-- Opening Marker --

import Summits.QuantumFields.BalabanUV.Beta.CompositeHessianTable
import Summits.QuantumFields.BalabanUV.Beta.BorderedHessianSymmetry
import Summits.QuantumFields.BalabanUV.Beta.TameKernelCalculus

/-!
# `BalabanUV.Beta.CompositeTablesParity` — row D1 ∕ (C1), file F6g (brick-generic): THE ROW PARITIES (V-p) and (H-p) OF THE COMPOSITE TABLES —
# `trK = −sgnK` for the packed composite border family `compVhS` (fm∕mf support + node 7a's packer symmetry) and for the composite Hessian table
# `compHessFF` (ff support + antisymmetry), the composite twins of `SymTablesAn1FirstOrder.trK_symVhSAt ∕ trK_symHessFFAt` (leaf-05's parity calculus)

[folklore] case splits BY NAME over F3's `compVhS` (`packVH_symm`) and F6a's `compHessFF_antisymm`; no def; nothing of Bałaban's asserted, valued or discharged; 0 estimates;
0∕4 row-D1 binders; NOT (C1), NOT D1, NEVER «G-an2-4 closed», NOT BetaPertH, NOT continuum, NOT Clay.  WHY: the record's hW∕hR table letters read (V-p)(H-p)(M-H) of its `SymTables`
(`SymTablesAn1FirstOrder` §1); the composite record (F6, either design) needs the same of its tables — here for every brick set at once.

HONEST DEPENDENCY (page 1, mandatory): continuum YM on T⁴ ⇐ BetaPertH ∧ nine spine estimates (0/9 proved); BetaPertH ⇐ (D1) ∧
(D4) ∧ CAP+tail; G-an2-4 gates asym, D1 and NE2/3/4.  Row D1 ∕ (C1) OWNER an2, gen 51, 2026-08-23.  No existing file touched.
-/

noncomputable section

namespace Summit.QuantumFields.BalabanUV.Beta.CompositeTablesParity

open Literature.MathematicalPhysics.QuantumFieldTheory.Balaban1983to89
open Literature.MathematicalPhysics.QuantumFieldTheory.Balaban1983to89.Beta
open AffineAveraging (Site box toSite)
open AveragingHessianKernels (Bond packVH packVH_symm)
open AveragingHessianKernelsRooted (linKerAt vhKerAt hessKerAt)
open SymAveragingHessianCounts (symLinKerAt symVhKerAt symHessKerAt)
open ExpKernelCalculus (MKer)
open OneStepResolventKernel (Fib)
open Summit.QuantumFields.BalabanUV.Beta.TameKernelCalculus (trK trK_apply)
open Summit.QuantumFields.BalabanUV.Beta.BorderedHessian (sgnF sgnF_inl sgnF_inr sgnK sgnK_apply)
open Summit.QuantumFields.BalabanUV.Beta.CompositeVertexKernelRec (compVHKer compVhS)
open Summit.QuantumFields.BalabanUV.Beta.CompositeHessianTable (compHessFF compHessFF_antisymm compHessFF_inl_inl compHessFF_rooted_antisymm
  compHessFF_sym_antisymm packFF_inl_inr packFF_inr)

variable {d : ℕ}
variable {ℓ : ℕ → Fin (d + 1) → Site (d + 1) → Bond (d + 1) → ℝ}
  {𝓋 𝒽 : ℕ → Fin (d + 1) → Site (d + 1) → Bond (d + 1) → Bond (d + 1) → ℝ} {L : ℕ}

/-! ## §1 (V-p): the packed composite border family is row-parity-odd -/

/-- [folklore] The packed composite border family is SYMMETRIC (node 7a's packer). -/
theorem compVhS_symm (m : ℕ) (κ : Fin (d + 1)) (u x z : Site (d + 1)) (a b : Fib d) :
    compVhS ℓ 𝓋 L m κ u x z a b = compVhS ℓ 𝓋 L m κ u z x b a := by
  unfold compVhS
  exact packVH_symm _ _ κ u x z a b

/-- [folklore] **(V-p) FOR THE COMPOSITE BORDER FAMILY, ANY BRICKS**: `trK (compVhS … m κ u) = −sgnK (compVhS … m κ u)` (fm∕mf support + symmetry —
leaf-05's `trK_vhSAt` one storey up). -/
theorem trK_compVhS (m : ℕ) (κ : Fin (d + 1)) (u : Site (d + 1)) :
    trK (compVhS ℓ 𝓋 L m κ u) = -sgnK (compVhS ℓ 𝓋 L m κ u) := by
  funext x z a b
  simp only [trK_apply, Pi.neg_apply, sgnK_apply]
  rw [← compVhS_symm m κ u x z a b]
  rcases a with α | μ <;> rcases b with β | ν
  · show (0 : ℝ) = -(sgnF (d := d) (Sum.inl α) * sgnF (d := d) (Sum.inl β) * 0)
    simp
  · simp only [sgnF_inl, sgnF_inr]
    ring
  · simp only [sgnF_inl, sgnF_inr]
    ring
  · show (0 : ℝ) = -(sgnF (d := d) (Sum.inr μ) * sgnF (d := d) (Sum.inr ν) * 0)
    simp

/-! ## §2 (H-p): the composite Hessian table is row-parity-odd for an antisymmetric brick -/

/-- [folklore] The composite Hessian table vanishes on `(inl, inr)` (F6a's packer; `rfl`). -/
@[simp] theorem compHessFF_inl_inr (m : ℕ) (μ : Fin (d + 1)) (y x x' : Site (d + 1)) (α μ' : Fin (d + 1)) :
    compHessFF ℓ 𝒽 L m μ y x x' (Sum.inl α) (Sum.inr μ') = 0 := rfl

/-- [folklore] The composite Hessian table vanishes on `(inr, ·)` (F6a's packer). -/
@[simp] theorem compHessFF_inr (m : ℕ) (μ : Fin (d + 1)) (y x x' : Site (d + 1)) (μ' : Fin (d + 1)) (b : Fib d) :
    compHessFF ℓ 𝒽 L m μ y x x' (Sum.inr μ') b = 0 := by cases b <;> rfl

/-- [folklore] **(H-p) FOR THE COMPOSITE HESSIAN TABLE**: an antisymmetric Hessian brick gives `trK (compHessFF … m μ y) = −sgnK (compHessFF … m μ y)` (ff support +
F6a's `compHessFF_antisymm` — leaf-05's `trK_hessFFAt` one storey up). -/
theorem trK_compHessFF (h𝒽 : ∀ m μ y f f', 𝒽 m μ y f' f = -𝒽 m μ y f f') (m : ℕ) (μ : Fin (d + 1)) (y : Site (d + 1)) :
    trK (compHessFF ℓ 𝒽 L m μ y) = -sgnK (compHessFF ℓ 𝒽 L m μ y) := by
  funext x z a b
  simp only [trK_apply, Pi.neg_apply, sgnK_apply]
  rw [compHessFF_antisymm h𝒽 m μ y x z a b]
  rcases a with α | ν <;> rcases b with β | ν' <;> simp

/-! ## §3 The two instantiations by name -/

/-- [folklore] (R) (V-p) for the rooted composite border family. -/
theorem trK_compVhS_rooted {r : ℕ → (Fin (d + 1) → ℕ)} (m : ℕ) (κ : Fin (d + 1)) (u : Site (d + 1)) :
    trK (compVhS (fun m => linKerAt (toSite (r m)) L) (fun m => vhKerAt (toSite (r m)) L) L m κ u)
      = -sgnK (compVhS (fun m => linKerAt (toSite (r m)) L) (fun m => vhKerAt (toSite (r m)) L) L m κ u) :=
  trK_compVhS m κ u

/-- [folklore] (R) (H-p) for the rooted composite Hessian table (an1's `hessKerAt_swap`). -/
theorem trK_compHessFF_rooted {r : ℕ → (Fin (d + 1) → ℕ)} (m : ℕ) (μ : Fin (d + 1)) (y : Site (d + 1)) :
    trK (compHessFF (fun m => linKerAt (toSite (r m)) L) (fun m => hessKerAt (toSite (r m)) L) L m μ y)
      = -sgnK (compHessFF (fun m => linKerAt (toSite (r m)) L) (fun m => hessKerAt (toSite (r m)) L) L m μ y) :=
  trK_compHessFF (ℓ := fun m => linKerAt (toSite (r m)) L) (𝒽 := fun m => hessKerAt (toSite (r m)) L)
    (fun m μ y f f' => AveragingHessianKernelsRooted.hessKerAt_swap (toSite (r m)) L μ y f f') m μ y

/-- [folklore] (S) (V-p) for the symmetrised composite border family. -/
theorem trK_compVhS_sym {r : Fin (d + 1) → ℕ} (m : ℕ) (κ : Fin (d + 1)) (u : Site (d + 1)) :
    trK (compVhS (fun _ => symLinKerAt (toSite r) L) (fun _ => symVhKerAt (toSite r) L) L m κ u)
      = -sgnK (compVhS (fun _ => symLinKerAt (toSite r) L) (fun _ => symVhKerAt (toSite r) L) L m κ u) :=
  trK_compVhS m κ u

/-- [folklore] (S) (H-p) for the symmetrised composite Hessian table (an1's `symHessKerAt_swap`). -/
theorem trK_compHessFF_sym {r : Fin (d + 1) → ℕ} (m : ℕ) (μ : Fin (d + 1)) (y : Site (d + 1)) :
    trK (compHessFF (fun _ => symLinKerAt (toSite r) L) (fun _ => symHessKerAt (toSite r) L) L m μ y)
      = -sgnK (compHessFF (fun _ => symLinKerAt (toSite r) L) (fun _ => symHessKerAt (toSite r) L) L m μ y) :=
  trK_compHessFF (ℓ := fun _ => symLinKerAt (toSite r) L) (𝒽 := fun _ => symHessKerAt (toSite r) L)
    (fun _ μ y f f' => SymAveragingHessianCounts.symHessKerAt_swap (toSite r) L μ y f f') m μ y

end Summit.QuantumFields.BalabanUV.Beta.CompositeTablesParity

end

-- Closing Marker --

▶ WORK REQUEST
Begin with the first line of the listing and copy exactly through the line that contains "COMPOSITE TABLES —", please, keeping both ends and leaving out everything after.

▶ RESPONSE TO THIS TASK
import Summits.QuantumFields.BalabanUV.Beta.CompositeHessianTable
import Summits.QuantumFields.BalabanUV.Beta.BorderedHessianSymmetry
import Summits.QuantumFields.BalabanUV.Beta.TameKernelCalculus

/-!
# `BalabanUV.Beta.CompositeTablesParity` — row D1 ∕ (C1), file F6g (brick-generic): THE ROW PARITIES (V-p) and (H-p) OF THE COMPOSITE TABLES —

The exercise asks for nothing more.